Every last bit of fine detail from the large-format cameras is perfectly resolved, too. Ryan and Lanthimos favor shallow focus throughout the film, which draws attention to the focal point in the center of the 1.50:1 frame. Every strand of hair, every bit of stubble, and every pore on every face that lies within that center is as sharp as a tack, and the light grain field never interferes with it. It’s large-format film that looks like large-format film, and it’s a borderline reference-quality presentation. The only thing that could possibly improve on it would be to give it the greater data throughput available on a BD-100, but it still looks spectacular as is on a BD-66. (The limited extras and audio options certainly helps in that regard.)
Primary audio is offered in English Dolby Atmos. It remains subtly immersive at all times, with the sounds of nature outside of the house and the domestic ones on the inside creating a three-dimensional environment (the overheads come into play during the scenes set in the basement). While Bugonia is hardly an action film, there are still a few moments where the subs kick in and there’s a stronger sense of dynamic impact.

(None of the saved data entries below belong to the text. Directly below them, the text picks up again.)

import Summits.NavierStokesRegularity.NavierStokesRegularity.Theorems.StrainClockDoorsCompositionsB
import HarnessLib

/-!
# StrainClockDoorsClosers — S38 plates closed and ALL SIX DOORS CLOSED BY NAME (§6; the 7 `#print axioms` lines dropped)

P0-38 part 4 of 4: §6 (`strainFrameOn_holds`, `strainThresholdOn_holds` (by name over p661976), `strainRatioDoor_holds` (A0), `strainClockNoStretching_holds`, `strainClockLiouville_of_rigidMotion`, `rigidMotion_holds` (over p663033), `strainClockLiouville_holds`, `typeIAncientSubcriticalStrain_holds`, `typeIAncientStrainLaw_holds`, `typeIAncientStrainLiouville_holds`) of nsreg-p1 g32's `r36/Sketch38.lean` sha16 a4b540f36e6f6589 (ROUND-36 acb2d0e710b3adcc; PLATE-AID-38 §3),
every declaration byte-identical, order preserved; landed by ns-s29-p2 g4 on LEAD ns-s30-p1 g3's key 2026-08-28T20:16:56Z (g),
`--supports stmt-NavierStokesRegularity-0056 --as helper`.  UNCONDITIONAL (no named-fact hypothesis).

HONEST FRAME: door family S38 «StrainClockDoors» = the strain-clock criteria (forward door A0 «StrainRatioDoor»; ANCIENT /
Type-I-ancient rate-free Liouville-type doors A1/A2) about HYPOTHETICAL blow-up profiles; items 0056 `NoTypeII`, 10661 and NS
regularity are NOT proved; nothing here is a route or a summit statement.
-/

noncomputable section

open MeasureTheory Set Function Filter Metric Real InnerProductSpace
open _root_.Topology
open scoped ENNReal NNReal RealInnerProductSpace ContDiff Laplacian
open Literature.Analysis Literature.Analysis.FluidPDE
open Literature.Analysis.FluidPDE.VorticityDirectionDynamics

set_option linter.dupNamespace false

namespace Summit.NavierStokesRegularity.NavierStokesRegularity.Theorems.StrainDoors

open Summit.NavierStokesRegularity.NavierStokesRegularity.Theorems.ArgmaxDoors

-- nested operator types (second derivatives)
set_option maxSynthPendingDepth 3
/-! ## §6 Plates closed here; the doors -/

/-- **Plate F_S∘ «StrainFrameOn» PROVED** (port of `strainFrame_holds` to the closed slab: `[s₁,s₂] ⊆ closure (s₁,s₂)`,
so the one-sided time derivative commutes with the space derivative there too). [folklore] -/
theorem strainFrameOn_holds : StrainFrameOn := by
  intro ν s₁ s₂ h12 u p hsol s hs x e
  have hU : UniqueDiffOn ℝ (Icc s₁ s₂) := uniqueDiffOn_Icc h12
  have hcl : Icc s₁ s₂ ⊆ closure (interior (Icc s₁ s₂)) := by
    intro y hy
    rw [interior_Icc, closure_Ioo h12.ne]
    exact hy
  rw [hsol.smooth_velocity.timeDerivWithin_fderiv_slice_apply hU hcl hs x e]
  set w : (EuclideanSpace ℝ (Fin 3)) → (EuclideanSpace ℝ (Fin 3)) := timeDerivWithin (Icc s₁ s₂) u s
    with hw_def
  have hw : ContDiff ℝ ∞ w := (hsol.smooth_velocity.timeDerivWithin hU).contDiff_slice hs
  have hu : ContDiff ℝ ∞ (u s) := hsol.smooth_velocity.contDiff_slice hs
  have hu3 : ContDiff ℝ 3 (u s) := contDiff_infty.1 hu 3
  have hwd : Differentiable ℝ w := (contDiff_infty.1 hw 1).differentiable one_ne_zero
  have hud : Differentiable ℝ (u s) := (contDiff_infty.1 hu 1).differentiable one_ne_zero
  have hDud : Differentiable ℝ (fderiv ℝ (u s)) :=
    ((contDiff_infty.1 hu 2).fderiv_right (m := 1) le_rfl).differentiable one_ne_zero
  have hΔd : Differentiable ℝ (Δ (u s)) := differentiable_laplacian hu3
  have hcd : Differentiable ℝ (convect (u s) (u s)) := by
    have : convect (u s) (u s) = fun y => fderiv ℝ (u s) y (u s y) := rfl
    rw [this]
    exact hDud.clm_apply hud
  -- the momentum equation solved for the pressure gradient
  have hgrad : gradient (p s) = fun y => ν • (Δ (u s)) y - w y - convect (u s) (u s) y := by
    funext y
    have hm := hsol.momentum s hs y
    have h0 : (0 : ℝ → (EuclideanSpace ℝ (Fin 3)) → (EuclideanSpace ℝ (Fin 3))) s y = 0 := rfl
    rw [h0, add_zero] at hm
    rw [← sub_eq_zero] at hm ⊢
    rw [← hm]
    abel
  rw [hgrad]
  have d1 : DifferentiableAt ℝ (fun y => ν • (Δ (u s)) y) x := (hΔd x).const_smul ν
  have d2 : DifferentiableAt ℝ (fun y => ν • (Δ (u s)) y - w y) x := d1.sub (hwd x)
  rw [fderiv_fun_sub d2 (hcd x), fderiv_fun_sub d1 (hwd x), fderiv_fun_const_smul (hΔd x) ν]
  simp only [sub_apply, FunLike.coe_smul, Pi.smul_apply]
  abel

/-- **Plate E2_S∘ «StrainThresholdOn» CLOSED BY NAME**: LEAD ns-s30-p1 g3's p661976
`ArgmaxDoors.strainThresholdAncient` (`Theorems/StrainDoorsThresholdAncient.lean`; the device p657155 with
`W(r,y) := ∇u(r + s₁, y)` on `[0, s₂ − s₁]`, `IsSmoothSpaceTimeOn.comp_add_right`, `timeDerivWithin_comp_add_right`,
`HasDerivWithinAt.clm_apply`). [folklore] -/
theorem strainThresholdOn_holds : StrainThresholdOn := strainThresholdAncient

set_option maxHeartbeats 800000 in
/-- **Door A0 «StrainRatioDoor» PROVED** over the landed S37 machinery: a bound `M` for the strain form at `t₀`
(slab `Cᵏ` bounds on `[0,(t₀+T)/2]`); on `[t₀,T)` the CONSTANT barrier `B ≡ M' := max M l₀ + 1`, `φ ≡ −(1−c)M'`,
fed to the linear device E2_S♭-lin `strainThresholdAlmostLinear_holds` on every `[t₀,t₂]`, `t₂ < T` (growth at the
charged points from E1_S♭ + F_S + the door hypothesis, the point lying above `l₀ < M' < q`); hence `Λ ≤ M'` on
`[t₀,T)`, so `(T − t)Λ(t) ≤ 1/2` on `[max t₀ (T − 1/(2M')), T)` and door Λ `subcriticalStrainDoor_holds` extends.
[folklore] -/
theorem strainRatioDoor_holds : StrainRatioDoor := by
  intro ν T t₀ l₀ c δ hν ht₀ ht₀T hl₀ hc hδ hδ1 u p hsol hreg hhyp
  have hT : 0 < T := lt_of_le_of_lt ht₀ ht₀T
  set κ : ℝ := 1 - c with hκ
  have hκ0 : 0 < κ := by rw [hκ]; linarith
  -- slab sup of `|u|`
  have hK : ∀ t₂ : ℝ, 0 < t₂ → t₂ < T →
      ∃ K₀ : ℝ, 0 ≤ K₀ ∧ ∀ t ∈ Icc 0 t₂, ∀ x : EuclideanSpace ℝ (Fin 3), ‖u t x‖ ≤ K₀ := by
    intro t₂ ht₂0 ht₂T
    have hS : IsClassicalNSSolutionOn (Icc 0 t₂) ν 0 u p :=
      hsol.mono (Icc_subset_Ico_right ht₂T) (uniqueDiffOn_Icc ht₂0)
    exact exists_forall_norm_le_of_hasBoundedSobolevNormsOn hS (hreg t₂ ht₂T)
  -- ### Step 1: the strain form at `t₀` is bounded
  obtain ⟨M, hM0, hM⟩ : ∃ M : ℝ, 0 ≤ M ∧
      ∀ (x e : EuclideanSpace ℝ (Fin 3)), ‖e‖ = 1 → strainQuad u t₀ x e ≤ M := by
    set T'' : ℝ := (t₀ + T) / 2 with hT''
    have hT''T : T'' < T := by rw [hT'']; linarith
    have ht₀T'' : t₀ ≤ T'' := by rw [hT'']; linarith
    have hsm : ∀ r ∈ Icc 0 T'', ContDiff ℝ ∞ (u r) := fun r hr =>
      hsol.contDiff_velocity ⟨hr.1, lt_of_le_of_lt hr.2 hT''T⟩
    obtain ⟨C1, hC1⟩ :=
      exists_forall_norm_iteratedFDeriv_le_of_hasBoundedSobolevNormsOn hsm (hreg T'' hT''T) 1
    refine ⟨max C1 0, le_max_right _ _, fun x e he => ?_⟩
    have h := hC1 t₀ ⟨ht₀, ht₀T''⟩ x
    rw [norm_iteratedFDeriv_one] at h
    exact ((strainQuad_le_opNorm u t₀ x he).trans h).trans (le_max_left _ _)
  set M' : ℝ := max M l₀ + 1 with hM'
  have hM'M : M < M' := by rw [hM']; linarith [le_max_left M l₀]
  have hM'l : l₀ < M' := by rw [hM']; linarith [le_max_right M l₀]
  have hM'pos : 0 < M' := lt_of_le_of_lt hl₀ hM'l
  -- ### Step 2: `⟪∇u e,e⟫ ≤ M'` on `[t₀,T)` (constant barrier through the linear device)
  have hbound : ∀ t ∈ Ico t₀ T, ∀ (x e : EuclideanSpace ℝ (Fin 3)), ‖e‖ = 1 →
      strainQuad u t x e ≤ M' := by
    intro t ht x e he
    set t₂ : ℝ := (t + T) / 2 with ht₂
    have ht₀t₂ : t₀ < t₂ := by rw [ht₂]; linarith [ht.1, ht.2]
    have ht₂T : t₂ < T := by rw [ht₂]; linarith [ht.2]
    have htt₂ : t ≤ t₂ := by rw [ht₂]; linarith [ht.2]
    obtain ⟨K₀, -, hK₀⟩ := hK t₂ (lt_of_le_of_lt ht₀ ht₀t₂) ht₂T
    have hrate : ∀ ε : ℝ, 0 < ε → ε ≤ 1 → ∀ s ∈ Ioc t₀ t₂, ∀ (x e : EuclideanSpace ℝ (Fin 3)), ‖e‖ = 1 →
        (∀ (y e' : EuclideanSpace ℝ (Fin 3)), ‖e'‖ = 1 →
          (1 + ε * ‖y‖ ^ 2)⁻¹ * strainQuad u s y e' ≤ (1 + ε * ‖x‖ ^ 2)⁻¹ * strainQuad u s x e) →
        (∀ (y e' : EuclideanSpace ℝ (Fin 3)), ‖e'‖ = 1 → (1 - δ) * strainQuad u s y e' ≤ strainQuad u s x e) →
        (fun _ : ℝ => M') s < strainQuad u s x e →
        strainRate T u s x e ≤
          ((fun _ : ℝ => -κ * M') s + (6 * ν * ε + Real.sqrt ε * K₀)) * strainQuad u s x e := by
      intro ε hε _ s hs x e he hpen halm hbig
      have hsI : s ∈ Ico 0 T := ⟨ht₀.trans hs.1.le, lt_of_le_of_lt hs.2 ht₂T⟩
      have hsI' : s ∈ Ico t₀ T := ⟨hs.1.le, hsI.2⟩
      have hbig' : M' < strainQuad u s x e := hbig
      have hq0 : 0 < strainQuad u s x e := hM'pos.trans hbig'
      have hsm : ContDiff ℝ ∞ (u s) := hsol.smooth_velocity.contDiff_slice hsI
      have heq := strainFrame_holds ν T hν hT u p hsol s hsI x e
      have hE := strainGrowthWeighted ν ε hν.le hε (u s) (p s) hsm x e he (fun y => hpen y e he) hq0.le _ heq
      have hfeed := hhyp s hsI' x e ⟨he, halm⟩ (hM'l.trans hbig')
      have hux : ‖u s x‖ ≤ K₀ := hK₀ s ⟨hsI.1, hs.2⟩ x
      have h1 : strainRate T u s x e ≤ -(strainQuad u s x e) ^ 2 + strainFeed u p s x e +
          (6 * ν * ε + Real.sqrt ε * ‖u s x‖) * strainQuad u s x e := by
        unfold strainRate strainQuad strainFeed pressureHess
        linarith [hE]
      have hallow : (6 * ν * ε + Real.sqrt ε * ‖u s x‖) * strainQuad u s x e ≤
          (6 * ν * ε + Real.sqrt ε * K₀) * strainQuad u s x e := by
        apply mul_le_mul_of_nonneg_right _ hq0.le
        have := mul_le_mul_of_nonneg_left hux (Real.sqrt_nonneg ε)
        linarith
      have h3 : κ * (M' * strainQuad u s x e) ≤ κ * (strainQuad u s x e * strainQuad u s x e) :=
        mul_le_mul_of_nonneg_left (mul_le_mul_of_nonneg_right hbig'.le hq0.le) hκ0.le
      have h4 : -(strainQuad u s x e) ^ 2 + c * strainQuad u s x e ^ 2 =
          -κ * (strainQuad u s x e * strainQuad u s x e) := by
        rw [hκ]
        ring
      show strainRate T u s x e ≤ (-κ * M' + (6 * ν * ε + Real.sqrt ε * K₀)) * strainQuad u s x e
      linarith [h1, hallow, hfeed, h4, h3]
    exact strainThresholdAlmostLinear_holds ν T t₀ t₂ δ (fun ε => 6 * ν * ε + Real.sqrt ε * K₀) hν ht₀
      ht₀t₂ ht₂T hδ hδ1 (tendsto_allowance ν K₀) u p hsol hreg (fun _ => M') (fun _ => 0)
      (fun _ => -κ * M') continuousOn_const (fun _ _ => hM'pos)
      (fun s _ => hasDerivWithinAt_const s (Icc t₀ t₂) M')
      (fun s _ => by have := mul_pos (mul_pos hκ0 hM'pos) hM'pos; linarith) hrate
      (fun x e he => (hM x e he).trans hM'M.le)
      t ⟨ht.1, htt₂⟩ x e he
  -- ### Step 3: door Λ with `y₀ = 1/2` on `[t₁, T)`
  set t₁ : ℝ := max t₀ (T - 1 / (2 * M')) with ht₁
  have ht₁0 : 0 ≤ t₁ := ht₀.trans (le_max_left _ _)
  have ht₁T : t₁ < T := by
    rw [ht₁]
    refine max_lt ht₀T ?_
    have := div_pos one_pos (mul_pos two_pos hM'pos)
    linarith
  refine subcriticalStrainDoor_holds ν T t₁ (1 / 2) hν ht₁0 ht₁T (by norm_num) u p hsol hreg ?_
  intro t ht x e he
  have hq := hbound t ⟨(le_max_left _ _).trans ht.1, ht.2⟩ x e he
  have hTt : T - t ≤ 1 / (2 * M') := by
    have := (le_max_right t₀ (T - 1 / (2 * M'))).trans ht.1
    linarith
  have hTt0 : 0 < T - t := sub_pos.2 ht.2
  calc (T - t) * strainQuad u t x e ≤ (T - t) * M' := mul_le_mul_of_nonneg_left hq hTt0.le
    _ ≤ 1 / (2 * M') * M' := mul_le_mul_of_nonneg_right hTt hM'pos.le
    _ = 1 / 2 := by field_simp

/-- **Door A1♮ «StrainClockNoStretching» HOLDS** (both plates closed above). [folklore] -/
theorem strainClockNoStretching_holds : StrainClockNoStretching :=
  strainClockNoStretching_of strainFrameOn_holds strainThresholdOn_holds

/-- **Door A1 «StrainClockLiouville» from plate «RigidMotion»** (closed by name just below). [folklore] -/
theorem strainClockLiouville_of_rigidMotion (hR : RigidMotion) : StrainClockLiouville :=
  strainClockLiouville_of strainClockNoStretching_holds hR

/-- plate «RigidMotion» CLOSED BY NAME (ns-sfl-p1 g5, p663033 `ArgmaxDoors.eq_of_strain_eq_zero_of_bounded`). -/
theorem rigidMotion_holds : RigidMotion := fun _ hV hS ⟨_, hM⟩ x y =>
  (eq_of_strain_eq_zero_of_bounded hV hS hM x).trans (eq_of_strain_eq_zero_of_bounded hV hS hM y).symm

/-- **door A1 «StrainClockLiouville» CLOSED** (no hypothesis): the strain clock + the trace step + Killing rigidity. -/
theorem strainClockLiouville_holds : StrainClockLiouville :=
  strainClockLiouville_of_rigidMotion rigidMotion_holds

/-- **Door A2♮ «TypeIAncientSubcriticalStrain» HOLDS.** [folklore] -/
theorem typeIAncientSubcriticalStrain_holds : TypeIAncientSubcriticalStrain :=
  typeIAncientSubcriticalStrain_of strainFrameOn_holds strainThresholdOn_holds

/-- **Door A2 «TypeIAncientStrainLaw» HOLDS** (conditional Liouville for Type-I bounded ancient solutions under the
one-point dimensionless strain-feed hypothesis; LEAD's ancient vorticity law by name). [folklore] -/
theorem typeIAncientStrainLaw_holds : TypeIAncientStrainLaw :=
  typeIAncientStrainLaw_of typeIAncientSubcriticalStrain_holds

/-- **Door A2♯ «TypeIAncientStrainLiouville» HOLDS.** [folklore] -/
theorem typeIAncientStrainLiouville_holds : TypeIAncientStrainLiouville :=
  typeIAncientStrainLiouville_of typeIAncientSubcriticalStrain_holds

end Summit.NavierStokesRegularity.NavierStokesRegularity.Theorems.StrainDoors

end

Yet there’s no escaping the fact that Jerskin Fendrix’s Oscar-nominated score is the aural force that drives the entire film. As effective as the VistaVision visuals may be, they still wouldn’t have half the impact without Fendrix’s potent musical imagery—and it’s particularly effective in Atmos, with every instrument placed precisely within the soundstage. Like the video, it’s near reference-quality audio. Additional audio options include Spanish and French 5.1 Dolby Digital, with optional English SDH, Spanish, and French subtitles.
The Universal Studios 4K Ultra HD release of Bugonia is a two-disc set that includes a Blu-ray with a 1080p copy of the film. It also includes a slipcover and a Digital Code on a paper insert tucked inside. There’s just a single extra, but it’s included on both discs:
- The Birth and the Bees: The Making of Bugonia (HD – 23:06)
It’s a somewhat perfunctory making of that features interviews with Lanthimos, Emma Stone, Jesse Plemons, Aidan Delbis, Stavros Halkias, Alicia Silverstone, Robbie Ryan, James Price, costume designer Jennifer Johnson, hair & makeup designer Torsten Witte, and producers Ed Guiney & Andrew Lowe. And yes, the subject of Stone having her head shaved does come up; she points out that she got to shave Lanthimos’ head in return, although it wasn’t really a fair trade since he didn’t have much to begin with. Other subjects that are covered include how the project came together; why Lanthimos changed the title; the score; shooting in VistaVision and dealing with sync sound; building the sets; and the performances from everyone involved, including nonprofessional (and neurodivergent) actor Delbis.
That’s not much in the way of extras, but Yorgos Lanthimos is one of those filmmakers whose work stands best on its own, minus anything that could provide any interpretive lenses other than the ones contained within the film itself. Bugonia is best experienced, not overanalyzed, and this 4K presentation of the VistaVision cinematography provides a helluva way to experience it. Highly recommended.